Task brief
Look below for the lines from the one with "the set of three" to the one with "linearly independent; a", and copy exactly those lines, both ends included.

Exercise inputs
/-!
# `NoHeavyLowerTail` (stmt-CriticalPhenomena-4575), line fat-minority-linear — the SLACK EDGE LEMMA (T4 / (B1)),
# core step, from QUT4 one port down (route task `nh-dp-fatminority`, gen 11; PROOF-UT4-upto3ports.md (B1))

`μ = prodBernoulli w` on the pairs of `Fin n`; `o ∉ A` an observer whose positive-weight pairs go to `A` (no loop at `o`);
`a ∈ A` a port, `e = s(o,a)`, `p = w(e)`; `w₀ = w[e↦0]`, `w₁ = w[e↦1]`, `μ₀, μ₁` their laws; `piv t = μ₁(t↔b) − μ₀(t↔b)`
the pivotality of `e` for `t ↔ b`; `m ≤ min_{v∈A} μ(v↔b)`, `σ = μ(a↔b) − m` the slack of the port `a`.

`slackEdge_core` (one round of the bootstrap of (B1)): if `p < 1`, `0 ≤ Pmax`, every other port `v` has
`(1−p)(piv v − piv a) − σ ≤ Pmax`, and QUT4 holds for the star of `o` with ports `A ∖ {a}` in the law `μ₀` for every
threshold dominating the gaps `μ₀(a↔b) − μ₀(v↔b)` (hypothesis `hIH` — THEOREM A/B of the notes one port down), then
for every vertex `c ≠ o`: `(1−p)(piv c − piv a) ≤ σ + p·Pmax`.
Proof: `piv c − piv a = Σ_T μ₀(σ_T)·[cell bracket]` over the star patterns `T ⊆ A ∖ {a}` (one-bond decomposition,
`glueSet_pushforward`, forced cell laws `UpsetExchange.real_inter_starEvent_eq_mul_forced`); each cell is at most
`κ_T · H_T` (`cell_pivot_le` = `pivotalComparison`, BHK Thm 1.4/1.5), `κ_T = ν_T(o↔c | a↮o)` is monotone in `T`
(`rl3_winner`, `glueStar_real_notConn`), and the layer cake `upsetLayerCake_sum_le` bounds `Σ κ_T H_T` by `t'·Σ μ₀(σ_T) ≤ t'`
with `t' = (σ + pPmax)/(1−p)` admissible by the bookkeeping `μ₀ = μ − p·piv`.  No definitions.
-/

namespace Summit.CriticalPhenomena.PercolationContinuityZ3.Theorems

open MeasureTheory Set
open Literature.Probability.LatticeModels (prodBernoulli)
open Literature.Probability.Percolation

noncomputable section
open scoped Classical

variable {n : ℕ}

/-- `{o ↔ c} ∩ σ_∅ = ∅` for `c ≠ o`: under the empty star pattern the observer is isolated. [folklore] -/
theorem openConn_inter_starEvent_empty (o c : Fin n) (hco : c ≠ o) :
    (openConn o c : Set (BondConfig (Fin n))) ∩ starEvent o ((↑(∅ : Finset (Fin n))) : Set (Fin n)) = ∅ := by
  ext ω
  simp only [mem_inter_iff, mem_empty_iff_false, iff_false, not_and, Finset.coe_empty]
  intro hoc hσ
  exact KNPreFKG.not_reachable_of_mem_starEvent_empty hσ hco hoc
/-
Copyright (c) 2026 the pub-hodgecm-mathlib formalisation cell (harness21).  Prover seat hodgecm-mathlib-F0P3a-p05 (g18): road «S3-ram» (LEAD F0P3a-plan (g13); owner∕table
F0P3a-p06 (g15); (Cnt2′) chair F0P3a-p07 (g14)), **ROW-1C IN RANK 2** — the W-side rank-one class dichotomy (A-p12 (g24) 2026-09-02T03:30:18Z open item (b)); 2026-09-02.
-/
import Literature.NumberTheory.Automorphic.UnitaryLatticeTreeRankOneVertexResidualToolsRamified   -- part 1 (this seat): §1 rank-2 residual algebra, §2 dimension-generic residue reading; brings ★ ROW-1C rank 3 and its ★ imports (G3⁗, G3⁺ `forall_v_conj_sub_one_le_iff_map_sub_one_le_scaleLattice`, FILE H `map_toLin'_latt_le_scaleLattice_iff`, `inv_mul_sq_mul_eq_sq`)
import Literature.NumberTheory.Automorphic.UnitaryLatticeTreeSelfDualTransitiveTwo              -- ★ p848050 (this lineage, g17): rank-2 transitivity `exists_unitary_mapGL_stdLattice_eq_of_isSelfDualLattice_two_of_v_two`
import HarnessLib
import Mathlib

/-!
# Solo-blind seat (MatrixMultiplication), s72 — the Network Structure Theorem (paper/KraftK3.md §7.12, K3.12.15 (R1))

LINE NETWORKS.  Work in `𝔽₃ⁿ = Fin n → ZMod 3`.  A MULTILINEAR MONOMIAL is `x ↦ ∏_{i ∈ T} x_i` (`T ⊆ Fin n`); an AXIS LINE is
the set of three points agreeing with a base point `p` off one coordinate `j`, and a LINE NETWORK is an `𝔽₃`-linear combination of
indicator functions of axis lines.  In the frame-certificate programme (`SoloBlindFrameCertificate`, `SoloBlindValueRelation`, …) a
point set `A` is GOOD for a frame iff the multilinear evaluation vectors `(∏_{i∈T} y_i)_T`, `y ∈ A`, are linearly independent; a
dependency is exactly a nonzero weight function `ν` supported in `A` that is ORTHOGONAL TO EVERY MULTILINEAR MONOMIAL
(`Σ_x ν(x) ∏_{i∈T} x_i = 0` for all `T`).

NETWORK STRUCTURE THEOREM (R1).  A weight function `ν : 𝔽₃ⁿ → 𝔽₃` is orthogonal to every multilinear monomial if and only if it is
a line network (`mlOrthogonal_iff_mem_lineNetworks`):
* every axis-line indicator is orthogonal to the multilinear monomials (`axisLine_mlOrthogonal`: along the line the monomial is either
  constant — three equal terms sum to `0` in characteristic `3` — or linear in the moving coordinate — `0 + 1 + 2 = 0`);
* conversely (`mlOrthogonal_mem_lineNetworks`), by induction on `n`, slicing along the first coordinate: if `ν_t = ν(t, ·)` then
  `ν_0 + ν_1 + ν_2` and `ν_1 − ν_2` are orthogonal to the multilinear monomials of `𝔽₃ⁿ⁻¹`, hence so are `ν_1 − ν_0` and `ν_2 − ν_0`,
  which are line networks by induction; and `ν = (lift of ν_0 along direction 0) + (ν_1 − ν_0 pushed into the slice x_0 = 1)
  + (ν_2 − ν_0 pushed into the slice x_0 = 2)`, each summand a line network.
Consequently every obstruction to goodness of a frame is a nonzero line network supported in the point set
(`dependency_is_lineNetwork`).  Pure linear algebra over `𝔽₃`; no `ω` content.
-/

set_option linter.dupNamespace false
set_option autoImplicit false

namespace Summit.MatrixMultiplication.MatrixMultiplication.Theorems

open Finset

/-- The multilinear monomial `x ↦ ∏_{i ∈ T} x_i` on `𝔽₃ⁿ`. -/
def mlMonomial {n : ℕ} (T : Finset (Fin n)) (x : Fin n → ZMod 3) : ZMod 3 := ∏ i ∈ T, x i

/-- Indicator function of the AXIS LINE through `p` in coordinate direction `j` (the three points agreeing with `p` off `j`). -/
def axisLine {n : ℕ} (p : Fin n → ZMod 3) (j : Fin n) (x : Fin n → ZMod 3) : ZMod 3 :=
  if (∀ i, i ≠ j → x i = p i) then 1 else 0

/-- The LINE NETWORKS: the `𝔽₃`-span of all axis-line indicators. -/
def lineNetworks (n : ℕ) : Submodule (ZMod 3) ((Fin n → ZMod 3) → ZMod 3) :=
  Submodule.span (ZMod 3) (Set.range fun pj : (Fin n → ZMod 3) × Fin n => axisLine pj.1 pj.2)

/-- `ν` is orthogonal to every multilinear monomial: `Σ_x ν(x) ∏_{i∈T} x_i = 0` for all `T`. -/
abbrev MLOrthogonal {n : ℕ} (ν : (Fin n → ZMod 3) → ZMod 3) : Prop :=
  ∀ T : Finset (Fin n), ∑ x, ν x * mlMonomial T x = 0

Reply
the set of three points agreeing with a base point `p` off one coordinate `j`, and a LINE NETWORK is an `𝔽₃`-linear combination of
indicator functions of axis lines.  In the frame-certificate programme (`SoloBlindFrameCertificate`, `SoloBlindValueRelation`, …) a
point set `A` is GOOD for a frame iff the multilinear evaluation vectors `(∏_{i∈T} y_i)_T`, `y ∈ A`, are linearly independent; a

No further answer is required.